» DATA PROVIDED:
· · · ·
import Literature.Computability.AlgebraicComplexity.BurgisserBooleanPartsA3Assembly
import Literature.NumberTheory.Sieve.BombieriAsymptoticSieveSigma0Comb

/-!
# LangWeilTransfer, support item `TransferGlue` (stmt-ValiantsHypothesis-6379) — prime picking

Route `LangWeilTransfer` of `ValiantsHypothesis`, support item `TransferGlue`. The glue discards a
set of "bad" primes of size up to `2^{poly}` (GoodReduction's exceptional set, the prime divisors of
the leading coefficient `cQ` and of a coefficient of `ρ`) and needs a good prime above a threshold
`X₀` (`2^T` and the Lang–Weil threshold) of controlled bit-size. Bertrand's postulate alone only
yields `log₂ p ≤ T + #bad + 1`, which is exponential in the number of unknowns; the Chebyshev bound
`π(2^μ) ≥ 2^{μ-1}/μ` (tree `primeCounting_two_pow_ge`, from Mathlib `Chebyshev.pi_ge`) gives
`log₂ p ≤ 2 log₂(X₀ + #bad + 2) + 6` (`exists_prime_gt_notMem_le`); the count of prime divisors
`#primeFactors m ≤ log₂ m` is the tree's `BombieriSieve.card_primeFactors_le_log`. Honest framing: bookkeeping inside a dormant
route whose cruxes are open; nothing here bears on VP ≠ VNP.
-/

-- the summit and the problem share the name `ValiantsHypothesis` (D-0017 single-conjunct layout)
set_option linter.dupNamespace false

namespace Summit.ValiantsHypothesis.ValiantsHypothesis.Theorems.LangWeilTransfer

open Literature.Computability.AlgebraicComplexity (primeCounting_two_pow_ge)

-- `#primeFactors m ≤ log₂ m` is the tree's
-- `Literature.NumberTheory.Sieve.BombieriSieve.card_primeFactors_le_log` (imported above).

/-- `π(2^μ) · μ ≥ 2^{μ-1}` for `μ ≥ 3`, natural-number form of the tree's Chebyshev bound. -/
theorem two_pow_le_mul_primeCounting {μ : ℕ} (hμ : 3 ≤ μ) :
    2 ^ (μ - 1) ≤ μ * Nat.primeCounting (2 ^ μ) := by
  have h := primeCounting_two_pow_ge hμ
  have hμpos : (0 : ℝ) < μ := by exact_mod_cast (show 0 < μ by omega)
  rw [div_le_iff₀ hμpos] at h
  have : ((2 ^ (μ - 1) : ℕ) : ℝ) ≤ ((μ * Nat.primeCounting (2 ^ μ) : ℕ) : ℝ) := by
    push_cast
    linarith
  exact_mod_cast this

/-- `(ℓ + 3) · 2^{ℓ+2} ≤ 2^{2ℓ+5}`. -/
theorem aux_pow_bound (ℓ : ℕ) : (2 * ℓ + 6) * 2 ^ (ℓ + 1) ≤ 2 ^ (2 * ℓ + 5) := by
  have h1 : ℓ + 3 ≤ 2 ^ (ℓ + 3) := (Nat.lt_two_pow_self).le
  calc (2 * ℓ + 6) * 2 ^ (ℓ + 1) = (ℓ + 3) * 2 ^ (ℓ + 2) := by ring
    _ ≤ 2 ^ (ℓ + 3) * 2 ^ (ℓ + 2) := Nat.mul_le_mul_right _ h1
    _ = 2 ^ (2 * ℓ + 5) := by rw [← pow_add]; ring_nf

/-- **A good prime of controlled size.** For every threshold `X₀` and every finite set `bad` there
is a prime `p > X₀`, `p ∉ bad`, with `p ≤ 2^{2 log₂(X₀ + #bad + 2) + 6}`. -/
theorem exists_prime_gt_notMem_le (X₀ : ℕ) (bad : Finset ℕ) :
    ∃ p : ℕ, p.Prime ∧ X₀ < p ∧ p ∉ bad ∧ p ≤ 2 ^ (2 * Nat.log 2 (X₀ + bad.card + 2) + 6) := by
  classical
  set n := X₀ + bad.card + 2 with hn
  set ℓ := Nat.log 2 n with hℓ
  set μ := 2 * ℓ + 6 with hμ
  have hμ3 : 3 ≤ μ := by omega
  -- `n ≤ π(2^μ)`
  have hnlt : n < 2 ^ (ℓ + 1) := Nat.lt_pow_succ_log_self one_lt_two n
  have hkey : μ * n ≤ μ * Nat.primeCounting (2 ^ μ) := by
    calc μ * n ≤ (2 * ℓ + 6) * 2 ^ (ℓ + 1) := Nat.mul_le_mul_left _ hnlt.le
      _ ≤ 2 ^ (2 * ℓ + 5) := aux_pow_bound ℓ
      _ = 2 ^ (μ - 1) := by rw [hμ]; congr 1
      _ ≤ μ * Nat.primeCounting (2 ^ μ) := two_pow_le_mul_primeCounting hμ3
  have hπ : n ≤ Nat.primeCounting (2 ^ μ) := Nat.le_of_mul_le_mul_left hkey (by omega)
  -- counting
  set P := (Finset.range (2 ^ μ + 1)).filter Nat.Prime with hP
  have hPcard : P.card = Nat.primeCounting (2 ^ μ) := by
    rw [hP, Nat.primeCounting, Nat.primeCounting', Nat.count_eq_card_filter_range]
  set Bset := bad ∪ Finset.range (X₀ + 1) with hB
  have hBcard : Bset.card < P.card := by
    calc Bset.card ≤ bad.card + (Finset.range (X₀ + 1)).card := Finset.card_union_le _ _
      _ = bad.card + (X₀ + 1) := by rw [Finset.card_range]
      _ < n := by omega
      _ ≤ P.card := by rw [hPcard]; exact hπ
  obtain ⟨p, hpP, hpB⟩ := Finset.exists_mem_notMem_of_card_lt_card hBcard
  rw [hP, Finset.mem_filter, Finset.mem_range] at hpP
  rw [hB, Finset.mem_union, Finset.mem_range, not_or] at hpB
  exact ⟨p, hpP.2, by omega, hpB.1, by omega⟩

end Summit.ValiantsHypothesis.ValiantsHypothesis.Theorems.LangWeilTransfer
· · · ·
» PROBLEM: When the word "above" shows up in a line of the material, count that line; report only the final number.

» WRITTEN RESPONSE: 2